Start of Block
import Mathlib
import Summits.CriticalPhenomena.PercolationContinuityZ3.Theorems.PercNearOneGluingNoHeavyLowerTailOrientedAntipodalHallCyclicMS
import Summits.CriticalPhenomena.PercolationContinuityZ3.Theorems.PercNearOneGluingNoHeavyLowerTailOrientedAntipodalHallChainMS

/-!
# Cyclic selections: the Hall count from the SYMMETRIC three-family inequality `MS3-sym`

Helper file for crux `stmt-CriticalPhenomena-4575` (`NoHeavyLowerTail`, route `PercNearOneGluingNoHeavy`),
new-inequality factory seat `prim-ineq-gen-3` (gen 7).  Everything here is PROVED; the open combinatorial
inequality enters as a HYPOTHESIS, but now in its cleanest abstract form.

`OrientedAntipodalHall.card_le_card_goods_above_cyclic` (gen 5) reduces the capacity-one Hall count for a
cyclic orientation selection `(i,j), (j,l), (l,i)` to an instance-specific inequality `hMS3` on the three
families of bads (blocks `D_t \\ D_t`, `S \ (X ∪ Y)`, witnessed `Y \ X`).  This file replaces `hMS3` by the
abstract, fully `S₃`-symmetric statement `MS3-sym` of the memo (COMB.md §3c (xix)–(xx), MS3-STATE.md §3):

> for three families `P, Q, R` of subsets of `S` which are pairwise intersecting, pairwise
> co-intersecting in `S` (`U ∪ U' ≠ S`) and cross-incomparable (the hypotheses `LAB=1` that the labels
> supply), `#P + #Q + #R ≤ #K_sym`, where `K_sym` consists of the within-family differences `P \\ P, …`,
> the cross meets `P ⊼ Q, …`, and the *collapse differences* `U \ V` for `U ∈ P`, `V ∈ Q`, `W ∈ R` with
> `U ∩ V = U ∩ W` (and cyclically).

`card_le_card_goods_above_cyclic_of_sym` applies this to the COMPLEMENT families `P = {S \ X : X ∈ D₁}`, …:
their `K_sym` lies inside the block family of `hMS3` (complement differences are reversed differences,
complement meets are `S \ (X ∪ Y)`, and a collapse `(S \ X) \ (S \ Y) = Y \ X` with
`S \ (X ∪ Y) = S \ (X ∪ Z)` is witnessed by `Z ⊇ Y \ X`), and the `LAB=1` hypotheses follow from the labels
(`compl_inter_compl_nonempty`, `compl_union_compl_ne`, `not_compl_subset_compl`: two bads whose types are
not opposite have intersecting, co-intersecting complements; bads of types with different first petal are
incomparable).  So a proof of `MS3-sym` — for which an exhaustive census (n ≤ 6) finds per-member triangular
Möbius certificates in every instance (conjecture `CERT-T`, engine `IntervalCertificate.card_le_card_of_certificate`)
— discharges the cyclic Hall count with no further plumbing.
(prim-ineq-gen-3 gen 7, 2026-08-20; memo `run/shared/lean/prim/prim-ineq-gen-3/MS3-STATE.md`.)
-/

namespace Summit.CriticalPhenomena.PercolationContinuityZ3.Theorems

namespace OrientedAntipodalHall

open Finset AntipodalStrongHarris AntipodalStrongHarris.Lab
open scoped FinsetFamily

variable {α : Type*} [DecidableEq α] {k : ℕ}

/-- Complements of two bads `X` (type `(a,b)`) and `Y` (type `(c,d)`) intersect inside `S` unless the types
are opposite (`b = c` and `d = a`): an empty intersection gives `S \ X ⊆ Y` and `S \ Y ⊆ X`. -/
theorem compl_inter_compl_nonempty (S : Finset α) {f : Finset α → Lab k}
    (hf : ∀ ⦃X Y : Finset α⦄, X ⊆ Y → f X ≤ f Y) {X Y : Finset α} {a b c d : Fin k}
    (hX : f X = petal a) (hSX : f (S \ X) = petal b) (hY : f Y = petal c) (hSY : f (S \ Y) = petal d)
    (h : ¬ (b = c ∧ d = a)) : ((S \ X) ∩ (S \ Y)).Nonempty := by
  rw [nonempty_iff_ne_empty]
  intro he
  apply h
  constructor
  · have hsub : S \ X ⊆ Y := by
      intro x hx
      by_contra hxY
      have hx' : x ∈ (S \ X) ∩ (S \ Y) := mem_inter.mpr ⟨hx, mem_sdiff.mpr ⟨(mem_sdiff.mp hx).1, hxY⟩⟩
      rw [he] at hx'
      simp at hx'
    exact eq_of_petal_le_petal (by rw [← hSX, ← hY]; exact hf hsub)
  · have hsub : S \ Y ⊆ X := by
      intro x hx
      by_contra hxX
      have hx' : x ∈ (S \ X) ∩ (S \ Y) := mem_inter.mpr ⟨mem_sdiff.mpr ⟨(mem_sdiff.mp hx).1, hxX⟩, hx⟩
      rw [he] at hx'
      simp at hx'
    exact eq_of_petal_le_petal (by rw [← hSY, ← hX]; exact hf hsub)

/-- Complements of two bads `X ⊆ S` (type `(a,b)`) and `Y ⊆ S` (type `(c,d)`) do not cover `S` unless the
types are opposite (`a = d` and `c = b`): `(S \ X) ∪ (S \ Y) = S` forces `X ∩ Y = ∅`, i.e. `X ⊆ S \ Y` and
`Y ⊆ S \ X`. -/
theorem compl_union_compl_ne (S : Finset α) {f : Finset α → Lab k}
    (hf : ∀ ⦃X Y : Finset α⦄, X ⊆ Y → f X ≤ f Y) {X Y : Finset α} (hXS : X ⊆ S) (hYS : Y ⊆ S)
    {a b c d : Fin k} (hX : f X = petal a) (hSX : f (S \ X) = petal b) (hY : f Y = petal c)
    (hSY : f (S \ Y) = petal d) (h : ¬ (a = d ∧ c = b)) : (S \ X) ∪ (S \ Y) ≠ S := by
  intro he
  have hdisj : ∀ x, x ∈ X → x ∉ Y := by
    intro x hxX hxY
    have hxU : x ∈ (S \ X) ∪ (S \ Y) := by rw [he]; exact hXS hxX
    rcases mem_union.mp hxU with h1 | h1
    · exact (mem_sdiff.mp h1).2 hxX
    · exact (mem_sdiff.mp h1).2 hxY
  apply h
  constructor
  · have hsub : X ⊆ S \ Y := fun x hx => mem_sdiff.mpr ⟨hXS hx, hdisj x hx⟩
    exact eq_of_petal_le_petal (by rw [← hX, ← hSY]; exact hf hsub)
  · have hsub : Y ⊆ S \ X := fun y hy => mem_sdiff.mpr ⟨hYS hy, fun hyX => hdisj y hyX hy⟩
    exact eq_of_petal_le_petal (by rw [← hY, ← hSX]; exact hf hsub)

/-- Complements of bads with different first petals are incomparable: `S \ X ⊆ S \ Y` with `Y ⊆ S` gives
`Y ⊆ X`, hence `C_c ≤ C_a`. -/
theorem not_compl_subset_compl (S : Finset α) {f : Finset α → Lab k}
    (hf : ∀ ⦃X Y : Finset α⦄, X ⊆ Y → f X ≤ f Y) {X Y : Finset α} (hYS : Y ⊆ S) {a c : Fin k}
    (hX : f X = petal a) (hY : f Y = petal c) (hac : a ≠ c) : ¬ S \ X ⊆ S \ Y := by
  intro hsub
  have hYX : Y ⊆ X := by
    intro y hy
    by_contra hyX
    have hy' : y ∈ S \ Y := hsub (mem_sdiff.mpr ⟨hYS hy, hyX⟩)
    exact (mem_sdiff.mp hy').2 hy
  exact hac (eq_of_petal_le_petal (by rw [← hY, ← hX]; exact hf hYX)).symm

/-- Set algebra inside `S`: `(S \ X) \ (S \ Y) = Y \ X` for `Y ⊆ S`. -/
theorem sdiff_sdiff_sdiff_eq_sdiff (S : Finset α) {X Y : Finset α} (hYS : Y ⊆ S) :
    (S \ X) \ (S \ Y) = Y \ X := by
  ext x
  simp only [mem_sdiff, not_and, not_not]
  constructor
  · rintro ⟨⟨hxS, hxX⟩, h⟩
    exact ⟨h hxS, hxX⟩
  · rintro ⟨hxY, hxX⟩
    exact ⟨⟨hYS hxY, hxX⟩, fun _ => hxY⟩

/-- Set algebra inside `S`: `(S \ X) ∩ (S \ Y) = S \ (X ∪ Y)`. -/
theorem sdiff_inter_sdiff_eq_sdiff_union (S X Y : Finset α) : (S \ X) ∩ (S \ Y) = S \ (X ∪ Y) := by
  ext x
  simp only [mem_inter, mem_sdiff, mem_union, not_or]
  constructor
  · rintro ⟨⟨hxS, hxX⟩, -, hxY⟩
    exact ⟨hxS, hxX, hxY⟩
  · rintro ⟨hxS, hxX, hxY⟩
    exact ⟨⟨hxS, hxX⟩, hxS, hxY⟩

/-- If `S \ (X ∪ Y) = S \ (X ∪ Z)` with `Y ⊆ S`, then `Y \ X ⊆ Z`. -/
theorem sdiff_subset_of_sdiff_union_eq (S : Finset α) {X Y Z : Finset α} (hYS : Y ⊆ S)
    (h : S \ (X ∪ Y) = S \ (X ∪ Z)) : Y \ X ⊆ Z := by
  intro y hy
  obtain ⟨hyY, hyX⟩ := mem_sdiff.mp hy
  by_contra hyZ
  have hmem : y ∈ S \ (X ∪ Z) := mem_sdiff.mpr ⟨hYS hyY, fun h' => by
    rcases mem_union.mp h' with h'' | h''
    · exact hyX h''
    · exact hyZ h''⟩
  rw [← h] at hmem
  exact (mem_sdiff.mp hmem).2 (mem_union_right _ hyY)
End of Block
■ EXERCISE DETAILS ■
Lines that contain "first" should be pulled from the entries above and reported.

■ ANSWER BOX ■
not opposite have intersecting, co-intersecting complements; bads of types with different first petal are
/-- Complements of bads with different first petals are incomparable: `S \ X ⊆ S \ Y` with `Y ⊆ S` gives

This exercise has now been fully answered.